Lines containing "hC₂₄": state how many there are in these entries, and write only that number.

> [SUPPLIED DATA]
---
import Summits.Parity.GeneralizedHardyLittlewood.Theorems.PrimeLevelFamEdgeMomentsBeyondDiagonalDiagDecorPrimeSqPrimeFourth
import Summits.Parity.GeneralizedHardyLittlewood.Theorems.PrimeLevelFamEdgeMomentsBeyondDiagonalDiagDecorPrimePowPeelTriple
import HarnessLib

/-!
# Route `PrimeLevelFamEdge`, crux K_A `MomentsBeyondDiagonal` (stmt-Parity-20007), line «petersson_layers» v4, stub `stub_diag`:
# **the `P₂²P₄`-decorated coprime Selberg sum: `Σ_{k≤y,(k,n)=1}τ(k)W(k)P₂(k)²P₄(k)logᶜ(y/k) = −9024·(c!/(c+6)!)·E_n·log^{c+6}y
# + O(D(n)(1+κ(n))(1+log y)^{c+5})`** (`c ≥ 2`) — the third family of `M₈ = τ(105P₂⁴ − 420P₂²P₄ + 448P₂P₆ + 140P₄² − 272P₈)`

By the triple peel `…DiagDecorPrimePowPeelTriple.sum_copTauW_mul_primePow_triple_eq` (`m = m′ = 2`, `m″ = 4`) the sum is the
`P₈`-peel (`…DiagDecorPrimePowTwo.abs_coprimeSumPow_primePow_add_le_of_two_le 7`) plus three cross terms
(`…DiagDecorCross.abs_decorCross_sub_le`): outer `log⁴p` with inner `P₄` (`…PrimePowTwo … 3`), outer `log⁶p` with inner `P₂`
(`…PrimePowTwo … 1`), outer `log²p` with inner `P₂P₄` (`…DiagDecorPrimeSqPrimeFourth`). The leading coefficient is left in the
closed factorial form the four inputs deliver (`= (10080 − 144 − 480 − 432)·c!/(c+6)! = 9024·c!/(c+6)!`, evaluated in the `M₈`
cancellation file):

* `abs_coprimeSumPow_primeSqSq_primeFourth_add_le` — **the displayed asymptotic**.

Def-free; theorems only. Helper `--supports stmt-Parity-20007`; closes nothing; K_A, K_B and the Parity summit are NOT proved;
nothing about Landau–Siegel zeros.

## References
* E. Kowalski, P. Michel, J. VanderKam, J. reine angew. Math. 526 (2000), (23)–(28) pp. 13–15 and Prop. 5.1 p. 18.
  [cite: KowalskiMichelVanderKam2000, (23)–(28) — derivation (prime-power-log decorations of the Selberg coordinates)]
-/

noncomputable section

open scoped Real
open Finset ArithmeticFunction

namespace Summit.Parity.GeneralizedHardyLittlewood.Theorems.MomentsBeyondDiagonal.DiagKernel

open Literature.NumberTheory.LFunctions Literature.NumberTheory.LFunctions.KMV2000
open SelbergCoord (kappa)
open Summit.Parity.GeneralizedHardyLittlewood.Theorems.BeyondDiagonalBeatsQuarter.KernelFormXSq
  (copTauW mainConst divWeight divWeight_nonneg mainConst_nonneg)
open Summit.Parity.GeneralizedHardyLittlewood.Theorems.MomentsBeyondDiagonal.DiagLines
  (sum_copTauW_mul_mul_sum_primeFactors_eq sum_copTauW_mul_primePow_triple_eq)

/-- Regrouping bookkeeping: `M₁ − (M₂ + M₃ + M₄) = M ⟹ A + X₁ + X₂ + X₃ + M = (A + M₁) + (X₁ − M₂) + (X₂ − M₃) + (X₃ − M₄)`.
[folklore] -/
private theorem regroup_four {A X₁ X₂ X₃ M₁ M₂ M₃ M₄ M : ℝ} (h : M₁ - (M₂ + M₃ + M₄) = M) :
    A + X₁ + X₂ + X₃ + M = (A + M₁) + (X₁ - M₂) + (X₂ - M₃) + (X₃ - M₄) := by
  rw [← h]; ring

/-- `|a + b + c + d| ≤ |a| + |b| + |c| + |d|`. [folklore] -/
private theorem abs_add_four_le (a b c d : ℝ) : |a + b + c + d| ≤ |a| + |b| + |c| + |d| :=
  (abs_add_le _ _).trans (add_le_add ((abs_add_le _ _).trans (add_le_add (abs_add_le _ _) le_rfl)) le_rfl)

/-- **The `P₂²P₄`-decorated coprime Selberg sum** (`c ≥ 2`): there is `C` with, for all `n ≥ 1`, `y ≥ 1`,
`|Σ_{k≤y} a_n(k)·logᶜ(y/k)·P₂(k)²P₄(k) + (A₈ − X₄ − X₂ − X₂₄)·E_n·log^{c+6}y| ≤ C·D(n)(1+κ(n))(1+log y)^{c+5}` with the `P₈`-peel
coefficient `A₈ = 2c(c−1)·7!(c−2)!/(c+6)!` and the cross coefficients `X₄ = 2(2c(c−1)3!(c−2)!/(c+2)!)(3!(c+2)!/(c+6)!)`,
`X₂ = 2(2c(c−1)1!(c−2)!/c!)(5!c!/(c+6)!)`, `X₂₄ = 2(216·c!/(c+4)!)(1!(c+4)!/(c+6)!)` (total `9024·c!/(c+6)!`).
[cite: KowalskiMichelVanderKam2000, (23)–(28) — derivation] -/
theorem abs_coprimeSumPow_primeSqSq_primeFourth_add_le {c : ℕ} (hc : 2 ≤ c) :
    ∃ C : ℝ, 0 < C ∧ ∀ n : ℕ, n ≠ 0 → ∀ y : ℝ, 1 ≤ y →
      |∑ k ∈ Icc 1 ⌊y⌋₊, copTauW n k * Real.log (y / k) ^ c *
          ((∑ p ∈ k.primeFactors, Real.log p ^ 2) ^ 2 * ∑ p ∈ k.primeFactors, Real.log p ^ 4) +
          (2 * ((c : ℝ) * ((c : ℝ) - 1)) * (((Nat.factorial 7 : ℕ) : ℝ) * (c - 2).factorial / (c + 6).factorial) -
            (2 * (2 * ((c : ℝ) * ((c : ℝ) - 1)) * (((Nat.factorial 3 : ℕ) : ℝ) * (c - 2).factorial / (c + 2).factorial)) *
                (((Nat.factorial 3 : ℕ) : ℝ) * (c + 2).factorial / (c + 6).factorial) +
              2 * (2 * ((c : ℝ) * ((c : ℝ) - 1)) * (((Nat.factorial 1 : ℕ) : ℝ) * (c - 2).factorial / (c).factorial)) *
                (((Nat.factorial 5 : ℕ) : ℝ) * (c).factorial / (c + 6).factorial) +
              2 * (216 * ((c.factorial : ℝ) / (c + 4).factorial)) *
                (((Nat.factorial 1 : ℕ) : ℝ) * (c + 4).factorial / (c + 6).factorial))) *
            mainConst n * Real.log y ^ (c + 6)| ≤
        C * divWeight n * (1 + kappa n) * (1 + Real.log y) ^ (c + 5) := by
  obtain ⟨C₈, hC₈, h₈⟩ := abs_coprimeSumPow_primePow_add_le_of_two_le 7 hc
  obtain ⟨C₄, hC₄, h₄⟩ := abs_coprimeSumPow_primePow_add_le_of_two_le 3 hc
  obtain ⟨C₂, hC₂, h₂⟩ := abs_coprimeSumPow_primePow_add_le_of_two_le 1 hc
  obtain ⟨C₂₄, hC₂₄, h₂₄⟩ := abs_coprimeSumPow_primeSq_primeFourth_add_le hc
  rw [show c + 4 = c + 3 + 1 by ring] at h₂₄
  obtain ⟨C_A, hC_A, hXA⟩ := abs_decorCross_sub_le (fun k : ℕ ↦ ∑ p ∈ k.primeFactors, Real.log p ^ (3 + 1)) 3 (c - 2 + 3)
    hC₄ h₄
  obtain ⟨C_B, hC_B, hXB⟩ := abs_decorCross_sub_le (fun k : ℕ ↦ ∑ p ∈ k.primeFactors, Real.log p ^ (1 + 1)) 5 (c - 2 + 1)
    hC₂ h₂
  obtain ⟨C_C, hC_C, hXC⟩ := abs_decorCross_sub_le
    (fun k : ℕ ↦ (∑ p ∈ k.primeFactors, Real.log p ^ 2) * ∑ p ∈ k.primeFactors, Real.log p ^ 4) 1 (c + 3) hC₂₄ h₂₄
  refine ⟨C₈ + C_A + C_B + C_C, by positivity, fun n hn y hy ↦ ?_⟩
  set N := ⌊y⌋₊ with hN
  have hP := h₈ n hn y hy
  have hA := hXA n hn y hy
  have hB := hXB n hn y hy
  have hCx := hXC n hn y hy
  beta_reduce at hA hB hCx
  -- normalise the exponents
  have e8a : c - 2 + 7 + 1 = c + 6 := by omega
  have e8b : c - 2 + 7 = c + 5 := by omega
  rw [show ((7 : ℕ) + 1) = 8 from rfl, e8a, e8b] at hP
  have eA1 : c - 2 + 3 + 1 + 3 + 1 = c + 6 := by omega
  have eA2 : c - 2 + 3 + 1 + 3 = c + 5 := by omega
  have eA3 : c - 2 + 3 + 1 = c + 2 := by omega
  rw [show ((3 : ℕ) + 1) = 4 from rfl, eA1, eA2, eA3] at hA
  have eB1 : c - 2 + 1 + 1 + 5 + 1 = c + 6 := by omega
  have eB2 : c - 2 + 1 + 1 + 5 = c + 5 := by omega
  have eB3 : c - 2 + 1 + 1 = c := by omega
  rw [show ((1 : ℕ) + 1) = 2 from rfl, show ((5 : ℕ) + 1) = 6 from rfl, eB1, eB2, eB3] at hB
  have eC1 : c + 3 + 1 + 1 + 1 = c + 6 := by omega
  have eC2 : c + 3 + 1 + 1 = c + 5 := by omega
  have eC3 : c + 3 + 1 = c + 4 := by omega
  rw [show ((1 : ℕ) + 1) = 2 from rfl, eC1, eC2, eC3] at hCx
  -- decomposition `Σ aG·P₂²P₄ = P₈-peel + three cross terms`
  have hl : ∑ k ∈ Icc 1 N, copTauW n k * Real.log (y / k) ^ c *
      ((∑ p ∈ k.primeFactors, Real.log p ^ 2) ^ 2 * ∑ p ∈ k.primeFactors, Real.log p ^ 4) =
      ∑ k ∈ Icc 1 N, copTauW n k * Real.log (y / k) ^ c *
        ((∑ q ∈ k.primeFactors, Real.log q ^ 2) * ((∑ q ∈ k.primeFactors, Real.log q ^ 2) *
          ∑ q ∈ k.primeFactors, Real.log q ^ 4)) :=
    Finset.sum_congr rfl fun k _ ↦ by ring
  have hpeel := sum_copTauW_mul_mul_sum_primeFactors_eq n N (fun k : ℕ ↦ Real.log (y / k) ^ c)
    (fun p : ℕ ↦ Real.log p ^ 8)
  have htri := sum_copTauW_mul_primePow_triple_eq n N 2 2 4 (fun k : ℕ ↦ Real.log (y / k) ^ c)
  beta_reduce at hpeel htri
  rw [show 2 + 2 + 4 = 8 from rfl, show 2 + 2 = 4 from rfl, show 2 + 4 = 6 from rfl, ← hpeel] at htri
  rw [hl, htri]
  rw [regroup_four (M₁ := 2 * ((c : ℝ) * ((c : ℝ) - 1)) * (((Nat.factorial 7 : ℕ) : ℝ) * (c - 2).factorial / (c + 6).factorial) *
      mainConst n * Real.log y ^ (c + 6))
    (M₂ := 2 * (2 * ((c : ℝ) * ((c : ℝ) - 1)) * (((Nat.factorial 3 : ℕ) : ℝ) * (c - 2).factorial / (c + 2).factorial)) *
      (((Nat.factorial 3 : ℕ) : ℝ) * (c + 2).factorial / (c + 6).factorial) * mainConst n * Real.log y ^ (c + 6))
    (M₃ := 2 * (2 * ((c : ℝ) * ((c : ℝ) - 1)) * (((Nat.factorial 1 : ℕ) : ℝ) * (c - 2).factorial / (c).factorial)) *
      (((Nat.factorial 5 : ℕ) : ℝ) * (c).factorial / (c + 6).factorial) * mainConst n * Real.log y ^ (c + 6))
    (M₄ := 2 * (216 * ((c.factorial : ℝ) / (c + 4).factorial)) *
      (((Nat.factorial 1 : ℕ) : ℝ) * (c + 4).factorial / (c + 6).factorial) * mainConst n * Real.log y ^ (c + 6))
    (by ring)]
  refine ((abs_add_four_le _ _ _ _).trans (add_le_add (add_le_add (add_le_add hP hA) hB) hCx)).trans_eq ?_
  ring

end Summit.Parity.GeneralizedHardyLittlewood.Theorems.MomentsBeyondDiagonal.DiagKernel

end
---
> [RESULT FOR THIS TASK] 2